[Collected data]
/-!
# `SemiregularSeedsOnAnchors` (stmt-HodgeConjecture-13941) · Negative · the Fermat-sextic slice certificate

Kernel-checked (computational: `native_decide` on plain `List ℕ` data) COMPLETE finite certificate of the
combinatorial half of the paper refutation of the informal crux `PadicSemiregularLift.SemiregularSeedsOnAnchors`
AS FILED (`Cruxes/SemiregularSeedsOnAnchors/KILL.md`, standing disprover cycle 3; independently re-verified and
completed in cycle 4, refuter-cdisprove-stmt-HodgeConjecture-13941-g4-0, 2026-08-16). Cycle 3 (`Disproof.lean`
§H5) had checked the witness triples and a few membership facts and left the three EXHAUSTIVE ENUMERATIONS —
census of the isotypic coset, completeness of the invariant directions, confinement — to kit scripts
(`verify_kill.py`, `certify_slice.py`, job j012064); this file checks all of them (and re-checks the rest).
Nothing here asserts a Theses declaration; the item is informal (no decl), so no `¬D` exists to land.

SETTING (paper; `KILL.md` §1). `p ≡ 5 (mod 6)`, `p ≫ 0`; `X_k ⊂ ℙ⁵` the Fermat sextic fourfold (Calabi–Yau,
Shioda–Katsura supersingular: an anchor for every `W`-lift); characters of `G = μ₆⁶/μ₆` are `x ∈ (ℤ/6)⁶`
(`Σ xᵢ = 0`); the Jacobian ring `R = k[x₀..x₅]/(xᵢ⁵)` has monomial bases `R₆ ≅ H¹(T_X)` (exponent vectors
`γ ∈ [0,4]⁶`, `|γ| = 6`) and `R₁₂ ≅ H^{2,2}_prim` (`β ∈ [0,4]⁶`, `|β| = 12`); `x^ν` has character
`ν + (1,…,1) (mod 6)`, of Hodge type `(4 − q, q)` with `q + 1 = Σ(νᵢ + 1)/6`. `Λ₁ ⊂ (ℤ/6)⁶` is the subgroup
cut out by the five characters `killForms` (generated by `(0,4,2,0,0,0), (3,1,0,0,2,0), (2,0,0,0,0,4),
(1,1,0,2,2,0)`; order `162`); `D = Λ₁ ∩ R₆` the 23 monomial directions of the `Λ₁^⊥`-invariant sextic family
`𝓕_D/W`; the class is the unsaturated pair `π = {a, −a}`, `a = (1,1,4,4,4,4) ∈ Λ₁`, realised in `R₁₂` by
`b = (0,0,3,3,3,3)` (`b + 𝟙 = a`) and `b' = 4 − b = (4,4,1,1,1,1)` (`b' + 𝟙 = −a`).

ENCODING. Vectors are `List ℕ` of length 6 (`V`); characters have entries in `[0,5]`, exponent vectors in
`[0,4]`; `vecs n` enumerates `[0,n)⁶` (`mem_vecs`, proved, is its specification); all arithmetic is in `ℕ`
with `% 6` where a congruence is meant. (The `Fin 6 → Fin 6` / `![…]` encoding of `Disproof.lean` §H5 is
semantically identical but evaluates ~10⁵× slower on the farm; hence lists.)

WHAT IS CERTIFIED (everything finite in `KILL.md` §2):
* (C0) `Λ₁` has order `162`, lies in `{Σ xᵢ ≡ 0}`, contains the four generators and `a, 2a, 4a, −a`, and not
  `(0,0,3,3,3,3)`, `(4,4,1,1,1,1)`, `(2,2,5,5,5,5)` (`card_lam`, `lam_sum_zero`, `lam_class_data`); it is a
  subgroup (kernel of characters; `inLam_add` for the `+`-closure actually used: `a + Λ₁ = Λ₁`);
* (C1/C2) CENSUS of the isotypic coset `a + Λ₁ = Λ₁`: `20` admissible characters (no zero entry), `18` of type
  `(2,2)`, exactly ONE of type `(3,1)` (`2a = (2,…,2)`), exactly ONE of type `(1,3)` (`4a = (4,…,4)`), NONE of
  type `(4,0)`/`(0,4)` (`lam_census`) — so the isotypic flat subbundle is self-dual with `rk F³ = 1`, `F⁴ = 0`:
  the `p`-adic Hodge locus `Z` of the pair class inside `𝓕_D` is ONE equation;
* (C0) COMPLETENESS: the degree-6 exponent vectors `γ ≤ 4` lying in `Λ₁` are EXACTLY the 23 listed directions
  (`killD_complete`); `killDfree = killD ∖ {(3,3,0,0,0,0)}` (`killDfree_spec`);
* (C2) the linear part of the equation of `Z` is supported on the single direction `(3,3,0,0,0,0)` — the only
  `γ ∈ D` with `γ + 𝟙 ∈ {b, b'}` (`kill_equation_direction`); so `Z` is smooth, `dim 22`,
  `T₀Z = {ξ_{(3,3,0,0,0,0)} = 0}` is spanned by the 22 FREE directions;
* (C3) CONFINEMENT: exactly `48` monomials `β ∈ R₁₂` survive all free directions (`β + γ ≰ 4`), and the
  survivors whose partner `4 − β` also survives are EXACTLY `b, c, c', b'`, `c = (0,4,1,3,1,3)`,
  `c' = (4,0,3,1,3,1)` (`kill_confinement`);
* (C4) the three WITNESS TRIPLES of the second-order obstruction for the supports `{b,b'}`, `{b,b',c,c'}`,
  `{c,c'}` (`kill_witnesses`), the sizes `314 / 244 / 318` of the monomial tangent spaces and the NUMBER of
  available witness triples per case (`kill_witness_counts`: the certificate does not hinge on the three
  displayed ones), and the non-vanishing of the Griffiths–Dwork constants for `p ≥ 11`;
* (cycle 4, new) a SECOND INDEPENDENT SLICE `Λ₂` (last section): order `162`, census `22/2/2/0` (two equations with
  independent linear parts on `(0,0,2,2,2,0)` and `(3,3,0,0,0,0)`), `|D₂| = 25`, `dim Z₂ = 23`, confinement `59` survivors with
  paired part EXACTLY `{b, b'}` — there only cases 2 and 4 of the analysis occur, so the refutation does not depend on the
  `{c, c'}` bookkeeping of the first slice at all.

WHAT STAYS ON PAPER (`KILL.md` §3–§5; re-verified line by line in cycle 4, `Disproof.lean` §H6 / `KILL-REVIEW.md`):
(F1) `σ = σ₁ = evᵗ` on the CY sextic; (F2) order-two lifting of a semiregular `E` over `ker ev` inside the
formal Hodge locus (Illusie torsor + `ev` onto; crystalline Chern classes horizontal, PD-orders `< p`);
(F3) the Griffiths–Dwork second-order forms `Q_ρ(ξ) = 3·C₃(ρξξ)` (control-validated on the plane class);
(F4) Mazur–Ogus visibility / pairing of supports; (F5) rigidity of the all-invisible case; (H1–H4) Hodge origin
of `α = bo_y(u)`; (K1–K3) confinement at a very general `y ∈ Z(W)` and the four-case contradiction. The cycle
`𝒵` with `e_π[𝒵] ≠ 0` exists by Shioda's inductive structure alone (`a ~ (1,4,4,3) ∗ (1,4,4,3)` from two
`(1,1)`-characters of the Fermat sextic SURFACE, algebraic by Lefschetz) — the Hodge conjecture for `X⁴₆` is
not needed.

SCOPE (cycle-4 classification note for the planner's repair). The witness anchor `𝒳_y` is a very general point
of a Hodge-locus slice through a supersingular CM point of FERMAT type — an anchor of the filed definition (and
of the kind the route wants for `HodgeBeyondAnchors`), but not one the Assembly consumes for its two typed
outputs (`HodgeFermatVarieties`: the Fermat lift `X^n_m ⊗ W` itself; `HodgeAbelianVarieties`: ABELIAN-SCHEME
anchors). The repair `C′` = "P2a with anchors restricted to abelian schemes over `W` and to the Fermat lifts
themselves" is NOT bitten by this witness (no confinement at the Fermat lift; for abelian schemes special
subvarieties are smooth and `HT² ≠ H¹(T)`), and is the crux's genuine open content.
-/

set_option linter.dupNamespace false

▶ _Task instructions_
Wherever a line contains the string "certificate", copy that line from the data.

▶ _Response_
# `SemiregularSeedsOnAnchors` (stmt-HodgeConjecture-13941) · Negative · the Fermat-sextic slice certificate
Kernel-checked (computational: `native_decide` on plain `List ℕ` data) COMPLETE finite certificate of the
  available witness triples per case (`kill_witness_counts`: the certificate does not hinge on the three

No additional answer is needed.